There’s been a huge milestone in my life, in my family’s and in my daughter’s. Lyra our youngest child, our ‘baby’ finished primary school! Starting there at the age of 3, she’s barely missed a day of in nine years is now leaving that stability and familiarity behind. I personally changed primary school 3 times and have often felt that didn’t enable me to establish really strong roots or relationships.

  

This milestone, whilst common, has been precious and emotional. It requires me as a parent to recognise that it is a period of change and that I need to support my child through it – something that takes time and energy alongside a busy working life. As a parent I spend a lot of time willing my children’s lives forward as each step of growing up and gaining more independence makes the parental work-life juggle just a little easier (usually!).

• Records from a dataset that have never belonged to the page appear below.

import Summits.RiemannHypothesis.RiemannHypothesis.Theorems.GroundBartaEvenWinsBeyondArchCosinePolyBound
import Literature.NumberTheory.LFunctions.WeilTwoPrimeMinorant
import HarnessLib

/-!
# RiemannHypothesis / GroundBarta machinery — PHANTOM LEVEL CERTIFICATES (2/2): the tail level of a phantom-rippled two-prime
weight from two cosine-polynomial checks

Helper file (`--supports stmt-RiemannHypothesis-18085`; seat rh-explicit-weil-6, memo `run/shared/lean/pub/rh-explicit/WEIL6-APRIME.md`).
Format A′ of the Weil-positivity ladder replaces the frequency weight `w₂₃` of the two-prime analytic form by `w₂₃ + P` with a SEPARABLE
phantom `P(t) = Σ_{j ≥ 2} (z_j/K) cos(j t log 2) + Σ_{k ≥ 2} (y_k/K) cos(k t log 3)` (integer coefficients `z_j`, `y_k` at scale `K`; the
entries with `j log 2 < 2c` resp. `k log 3 < 2c` are `0` in the applications, where the phantom identity of `…PhantomRipples.lean` makes `P`
invisible to the functional).  The certificates (`WeilCert23X`, seat weil-1) take as a HYPOTHESIS the tail level
`∀ |t| ≥ T, wL ≤ w₂₃(t) + P(t)`.  This file discharges that hypothesis from three kernel checks:
* `CosPoly.check S d (c₂ :: (−A₂) :: zs)` and `CosPoly.check S d (c₃ :: (−B₃) :: ys)` (file 1/2: the two cosine polynomials in
  `θ₂ = t log 2`, `θ₃ = t log 3` are `> 0` on the circle), where `A₂`, `B₃` are integers within `1` of `K·√2 log 2`, `K·2 log 3/√3`
  (checked against the engine enclosures `cZeroFI`, `cThreeFI`), so that `−a cos θ₂ + Σ (z_j/K) cos(jθ₂) ≥ −(c₂+1)/K` etc.;
* the level inequality `K·wL + (c₂ + 1) + (c₃ + 1) ≤ K · wLoZ(T)` against the engine's certified lower bound `wLoZ ≤ Re ψ(¼ + iT/2)`
  (`WeilSeriesZ.lean`), combined with the monotonicity of `Re ψ(¼ + it/2)` in `|t|` (`reDigammaQuarter_mono`).
Main theorem **`SepLevelCP.level_of_check`**.  Everything is proved; no named facts.
-/

set_option linter.dupNamespace false

noncomputable section

open scoped Real BigOperators

namespace Summit.RiemannHypothesis.RiemannHypothesis.Theorems.EvenWinsBeyondArch

open Literature.NumberTheory.LFunctions
open Literature.Analysis.ValidatedNumerics Literature.Analysis.ValidatedNumerics.Numerics
open Literature.Analysis.SpecialFunctions

/-! ## Separable phantoms with integer coefficients at scale `K` -/

/-- `Σ_{i<|zs|} (zs[i]/K) cos((i+2)θ)`: harmonics from `2` on, integer coefficients at scale `K`. [folklore] -/
def harmSum (K : ℕ) (zs : List ℤ) (θ : ℝ) : ℝ :=
  ∑ i ∈ Finset.range zs.length, ((zs.getD i 0 : ℤ) : ℝ) / K * Real.cos ((i + 2 : ℕ) * θ)

/-- The separable phantom `P(t) = harmSum K zs (t log 2) + harmSum K ys (t log 3)`. [folklore] -/
def sepPhantomZ (K : ℕ) (zs ys : List ℤ) (t : ℝ) : ℝ :=
  harmSum K zs (t * Real.log 2) + harmSum K ys (t * Real.log 3)

/-- `harmSum` is even in `θ`'s sign through `t`: `harmSum K zs (|t| L) = harmSum K zs (t L)`. [folklore] -/
theorem harmSum_abs_mul (K : ℕ) (zs : List ℤ) (t L : ℝ) : harmSum K zs (|t| * L) = harmSum K zs (t * L) := by
  unfold harmSum
  refine Finset.sum_congr rfl fun i _ ↦ ?_
  rw [show ((i + 2 : ℕ) : ℝ) * (|t| * L) = |t| * (((i + 2 : ℕ) : ℝ) * L) by ring, cos_abs_mul,
    show t * (((i + 2 : ℕ) : ℝ) * L) = ((i + 2 : ℕ) : ℝ) * (t * L) by ring]

/-! ## The certificate -/

/-- A separable phantom LEVEL certificate: scale `K`, integer approximations `A₂ ≈ K√2 log 2`, `B₃ ≈ K·2log 3/√3`, constants `c₂, c₃`,
harmonic coefficients `zs` (for `cos(jθ₂)`, `j ≥ 2`) and `ys` (for `cos(kθ₃)`, `k ≥ 2`), checker parameters `S, d` (file 1/2) and the
engine parameters `p, j, M` of `wLoZ`. [folklore] -/
structure SepLevelCP where
  /-- coefficient scale -/
  K : ℕ
  /-- integer within `1` of `K · √2 log 2` -/
  A2 : ℤ
  /-- integer within `1` of `K · 2 log 3 / √3` -/
  B3 : ℤ
  /-- constant of the `θ₂` polynomial (`K m₂ − 1`) -/
  c2 : ℤ
  /-- constant of the `θ₃` polynomial (`K m₃ − 1`) -/
  c3 : ℤ
  /-- coefficients of `cos(jθ₂)`, `j = 2, 3, …` -/
  zs : List ℤ
  /-- coefficients of `cos(kθ₃)`, `k = 2, 3, …` -/
  ys : List ℤ
  /-- interval scale of `CosPoly.check` -/
  S : ℕ
  /-- bisection depth of `CosPoly.check` -/
  d : ℕ
  /-- engine precision of `wLoZ` -/
  p : ℕ
  /-- dyadic exponent of `T` in `wLoZ` -/
  j : ℕ
  /-- series length of `wLoZ` -/
  M : ℕ

namespace SepLevelCP

variable (s : SepLevelCP)

/-- The `θ₂` cosine polynomial `c₂ − A₂ cos θ + Σ zs[i] cos((i+2)θ)`. [folklore] -/
def cs2 : List ℤ := s.c2 :: (-s.A2) :: s.zs

/-- The `θ₃` cosine polynomial. [folklore] -/
def cs3 : List ℤ := s.c3 :: (-s.B3) :: s.ys

/-- The phantom of the certificate. [folklore] -/
def phantom (t : ℝ) : ℝ := sepPhantomZ s.K s.zs s.ys t

/-- **The checker** at level `wL` and cut-off `T`: `K > 0`, `j ≥ 1`, `T` dyadic, the two amplitude brackets
`K·c₀⁺ ≤ A₂ + 1 ∧ A₂ − 1 ≤ K·c₀⁻` (and for `B₃`), the two cosine-polynomial checks, and `K wL + (c₂+1) + (c₃+1) ≤ K wLoZ(T)`. [folklore] -/
def check (wL T : ℚ) : Bool :=
  decide (0 < s.K) && decide (1 ≤ s.j) && decide (T * 2 ^ s.j = ((dyNum T s.j : ℕ) : ℚ)) &&
    decide ((s.K : ℚ) * cZeroFI.hiQ ≤ (s.A2 : ℚ) + 1) && decide ((s.A2 : ℚ) - 1 ≤ (s.K : ℚ) * cZeroFI.loQ) &&
    decide ((s.K : ℚ) * cThreeFI.hiQ ≤ (s.B3 : ℚ) + 1) && decide ((s.B3 : ℚ) - 1 ≤ (s.K : ℚ) * cThreeFI.loQ) &&
    CosPoly.check s.S s.d s.cs2 && CosPoly.check s.S s.d s.cs3 &&
    decide ((s.K : ℚ) * wL + (s.c2 + 1) + (s.c3 + 1) ≤ (s.K : ℚ) * wLoZ s.p (dyNum T s.j) s.j s.M)

variable {s}

/-- The cosine sum of `c :: a :: zs` splits as `c + a cos θ + K · harmSum K zs θ`. [folklore] -/
theorem cosSumFrom_cons_cons (K : ℕ) (hK : 0 < K) (c a : ℤ) (zs : List ℤ) (θ : ℝ) :
    CosPoly.cosSumFrom (c :: a :: zs) 0 θ = (c : ℝ) + (a : ℝ) * Real.cos θ + (K : ℝ) * harmSum K zs θ := by
  have hK' : (K : ℝ) ≠ 0 := by exact_mod_cast hK.ne'
  have e1 : CosPoly.cosSumFrom (c :: a :: zs) 0 θ =
      (c : ℝ) * Real.cos ((0 : ℕ) * θ) + ((a : ℝ) * Real.cos ((0 + 1 : ℕ) * θ) + CosPoly.cosSumFrom zs (0 + 1 + 1) θ) := by
    simp only [CosPoly.cosSumFrom]
  rw [e1, CosPoly.cosSumFrom_eq_sum, harmSum, Finset.mul_sum]
  have e2 : ∀ i ∈ Finset.range zs.length,
      ((zs.getD i 0 : ℤ) : ℝ) * Real.cos (((0 + 1 + 1 + i : ℕ) : ℝ) * θ) =
        (K : ℝ) * (((zs.getD i 0 : ℤ) : ℝ) / K * Real.cos (((i + 2 : ℕ) : ℝ) * θ)) := by
    intro i _
    rw [show (0 + 1 + 1 + i : ℕ) = i + 2 by omega]
    field_simp
  rw [Finset.sum_congr rfl e2]
  simp only [Nat.cast_zero, zero_mul, Real.cos_zero, mul_one, zero_add, Nat.cast_one, one_mul]
  ring

/-- One prime: if `c :: (−A) :: zs` passes `CosPoly.check` and `|K a − A| ≤ 1`, then `−a cos θ + harmSum K zs θ ≥ −(c+1)/K`. [folklore] -/
theorem ripple_lower {K S d : ℕ} (hK : 0 < K) {A c : ℤ} {zs : List ℤ} {a : ℝ}
    (hchk : CosPoly.check S d (c :: (-A) :: zs) = true) (hhi : (K : ℝ) * a ≤ (A : ℝ) + 1) (hlo : (A : ℝ) - 1 ≤ (K : ℝ) * a)
    (θ : ℝ) : -(((c : ℝ) + 1) / K) ≤ -a * Real.cos θ + harmSum K zs θ := by
  have hpos := CosPoly.cosSumFrom_pos_of_check hchk θ
  rw [cosSumFrom_cons_cons K hK] at hpos
  have hKr : (0 : ℝ) < K := by exact_mod_cast hK
  have hc1 : Real.cos θ ≤ 1 := Real.cos_le_one θ
  have hc2 : -1 ≤ Real.cos θ := Real.neg_one_le_cos θ
  -- |(A − K a) cos θ| ≤ 1
  have hd : ((A : ℝ) - K * a) * Real.cos θ ≤ 1 := by
    rcases le_or_gt 0 (Real.cos θ) with h | h
    · nlinarith
    · nlinarith
  rw [neg_le, neg_add, neg_mul, neg_neg, ← sub_eq_add_neg, le_div_iff₀ hKr]
  push_cast at hpos
  nlinarith

/-- **Soundness of the separable phantom level certificate.** If `s.check wL T = true` then for every `|t| ≥ T`:
`wL ≤ w₂₃(t) + P(t)` with `P = s.phantom`. [folklore] -/
theorem level_of_check {wL T : ℚ} (h : s.check wL T = true) {t : ℝ} (ht : (T : ℝ) ≤ |t|) :
    (wL : ℝ) ≤ weilTwoPrimeWeight t + s.phantom t := by
  unfold check at h
  simp only [Bool.and_eq_true, decide_eq_true_eq] at h
  obtain ⟨⟨⟨⟨⟨⟨⟨⟨⟨hK, hj⟩, hT⟩, hA1⟩, hA2⟩, hB1⟩, hB2⟩, hc2⟩, hc3⟩, hlev⟩ := h
  have hKr : (0 : ℝ) < s.K := by exact_mod_cast hK
  -- amplitude brackets from the engine enclosures
  have ha_hi : (s.K : ℝ) * (Real.sqrt 2 * Real.log 2) ≤ (s.A2 : ℝ) + 1 := by
    have := FI.le_hiQ mem_cZeroFI
    have h' : ((s.K : ℚ) : ℝ) * (cZeroFI.hiQ : ℝ) ≤ (s.A2 : ℝ) + 1 := by exact_mod_cast hA1
    push_cast at h'
    nlinarith
  have ha_lo : (s.A2 : ℝ) - 1 ≤ (s.K : ℝ) * (Real.sqrt 2 * Real.log 2) := by
    have := FI.loQ_le mem_cZeroFI
    have h' : (s.A2 : ℝ) - 1 ≤ ((s.K : ℚ) : ℝ) * (cZeroFI.loQ : ℝ) := by exact_mod_cast hA2
    push_cast at h'
    nlinarith
  have hb_hi : (s.K : ℝ) * (2 * Real.log 3 / Real.sqrt 3) ≤ (s.B3 : ℝ) + 1 := by
    have := FI.le_hiQ mem_cThreeFI
    have h' : ((s.K : ℚ) : ℝ) * (cThreeFI.hiQ : ℝ) ≤ (s.B3 : ℝ) + 1 := by exact_mod_cast hB1
    push_cast at h'
    nlinarith
  have hb_lo : (s.B3 : ℝ) - 1 ≤ (s.K : ℝ) * (2 * Real.log 3 / Real.sqrt 3) := by
    have := FI.loQ_le mem_cThreeFI
    have h' : (s.B3 : ℝ) - 1 ≤ ((s.K : ℚ) : ℝ) * (cThreeFI.loQ : ℝ) := by exact_mod_cast hB2
    push_cast at h'
    nlinarith
  -- the two ripple bounds at θ₂ = |t| log 2, θ₃ = |t| log 3
  have h2 := ripple_lower hK hc2 ha_hi ha_lo (|t| * Real.log 2)
  have h3 := ripple_lower hK hc3 hb_hi hb_lo (|t| * Real.log 3)
  -- the digamma part: wLoZ ≤ Re ψ(T) ≤ Re ψ(|t|)
  have hTe : ((dyNum T s.j : ℕ) : ℝ) / 2 ^ s.j = (T : ℝ) := by
    have : (T : ℝ) * 2 ^ s.j = ((dyNum T s.j : ℕ) : ℝ) := by exact_mod_cast hT
    rw [← this, mul_div_assoc, div_self (by positivity), mul_one]
  have hw := wLoZ_le s.p (dyNum T s.j) hj s.M
  rw [hTe] at hw
  have hT0 : (0 : ℝ) ≤ T := by
    have : (0 : ℝ) ≤ ((dyNum T s.j : ℕ) : ℝ) / 2 ^ s.j := by positivity
    rwa [hTe] at this
  have hmono : reDigammaQuarter T ≤ reDigammaQuarter |t| :=
    reDigammaQuarter_mono (by rwa [abs_abs, abs_of_nonneg hT0])
  have hlev' : (s.K : ℝ) * wL + ((s.c2 : ℝ) + 1) + ((s.c3 : ℝ) + 1) ≤
      (s.K : ℝ) * (wLoZ s.p (dyNum T s.j) s.j s.M : ℝ) := by exact_mod_cast hlev
  -- assemble
  have ew : weilTwoPrimeWeight t + s.phantom t =
      reDigammaQuarter |t| + (-(Real.sqrt 2 * Real.log 2) * Real.cos (|t| * Real.log 2) + harmSum s.K s.zs (|t| * Real.log 2)) +
        (-(2 * Real.log 3 / Real.sqrt 3) * Real.cos (|t| * Real.log 3) + harmSum s.K s.ys (|t| * Real.log 3)) := by
    unfold phantom sepPhantomZ weilTwoPrimeWeight
    rw [reDigammaQuarter_abs, cos_abs_mul, cos_abs_mul, harmSum_abs_mul, harmSum_abs_mul]
    ring
  rw [ew]
  have hdiv : (wL : ℝ) + ((s.c2 : ℝ) + 1) / s.K + ((s.c3 : ℝ) + 1) / s.K ≤ (wLoZ s.p (dyNum T s.j) s.j s.M : ℝ) := by
    have := div_le_div_of_nonneg_right hlev' hKr.le
    rw [show ((s.K : ℝ) * wL + ((s.c2 : ℝ) + 1) + ((s.c3 : ℝ) + 1)) / s.K =
        (wL : ℝ) + ((s.c2 : ℝ) + 1) / s.K + ((s.c3 : ℝ) + 1) / s.K by field_simp,
      mul_div_assoc, ← mul_div_assoc, mul_div_cancel_left₀ _ hKr.ne'] at this
    exact this
  linarith

end SepLevelCP

/-! ## Instance: the level of the calibration certificate M80X (b = 4023/5000, T80 chain, minimal 4-ripple phantom) -/

/-- The level certificate of M80X: `K = 2^16`, phantom `P(t) = (23811 cos(3t log 2) − 11087 cos(4t log 2) + 45938 cos(2t log 3) −
14183 cos(3t log 3))/2^16` (harmonics `j = 3, 4 ≥ 2·(4023/5000)/log 2` and `k = 2, 3 ≥ 2·(4023/5000)/log 3` are phantom-legal),
certified one-prime dips `m₂ = 51561/2^16 = 0.78676`, `m₃ = 51426/2^16 = 0.78470`. [folklore] -/
def sepLevelM80X : SepLevelCP :=
  ⟨65536, 64242, 83137, 51560, 51425, [0, 23811, -11087], [45938, -14183], 2 ^ 24, 14, 120, 5, 40000⟩

/-- The M80X level certificate passes at `wL' = 2116/1000`, `T = 80` (`2.116 + 0.78676 + 0.78470 = 3.68746 ≤ wLoZ(80) = 3.688873`). [folklore] -/
theorem sepLevelM80X_check : sepLevelM80X.check (2116 / 1000) 80 = true := by
  decide +kernel

/-- **Tail level of M80X**: for `|t| ≥ 80`, `2.116 ≤ w₂₃(t) + P(t)`. [folklore] -/
theorem level_M80X {t : ℝ} (ht : (80 : ℝ) ≤ |t|) :
    ((2116 / 1000 : ℚ) : ℝ) ≤ weilTwoPrimeWeight t + sepLevelM80X.phantom t := by
  have h := SepLevelCP.level_of_check sepLevelM80X_check (t := t) (by exact_mod_cast ht)
  exact h

end Summit.RiemannHypothesis.RiemannHypothesis.Theorems.EvenWinsBeyondArch

end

But with each step forward, each milestone naturally comes more change. Franciscan School has been part of my life for about ten years. Both as a parent and a governor, I have built relationships – and friendships – with staff and parents. This change, losing that everyday connection that her primary school gave me, left me an emotional, blubbering wreck, barely able to speak as I collected Lyra for the very last time.

This milestone leads me to reflect on being a working parent – the joy and richness it brings but also the energy, rigour and planning it takes. I’ve been a parent since I was 28. Firstly, as an on-and-off-again ‘step’ parent, then giving birth to my own children in my 30’s. In those 20 years I’ve taken the lead responsibility of scheduling our lives around drop offs, pickups and the amazing scheduling jigsaw that life of a school age child is. And as soon as you have all the pieces in place, you hit another milestone – another life stage or activity, changes to  childcare or illness that throws out all the pieces of your carefully pieced together puzzle.

It should then come as no surprise that I am an advocate of supporting new parents take time to celebrate and cherish those milestones. At King’s we have the Parents’ & Carers’ Leave Fund, which is designed financially support academic and research staff take time out to experience these precious moments and then get back on their career path.

It really does take a village to raise a child and I am forever grateful for my hodgepodge network of grandparents, older sisters, extended family, friends and childcare – Lyra goes on to a new phase and that is super exciting. I know it doesn’t actually get easier but I am going to take a short time to both mourn what is gone and celebrate the next milestone to come.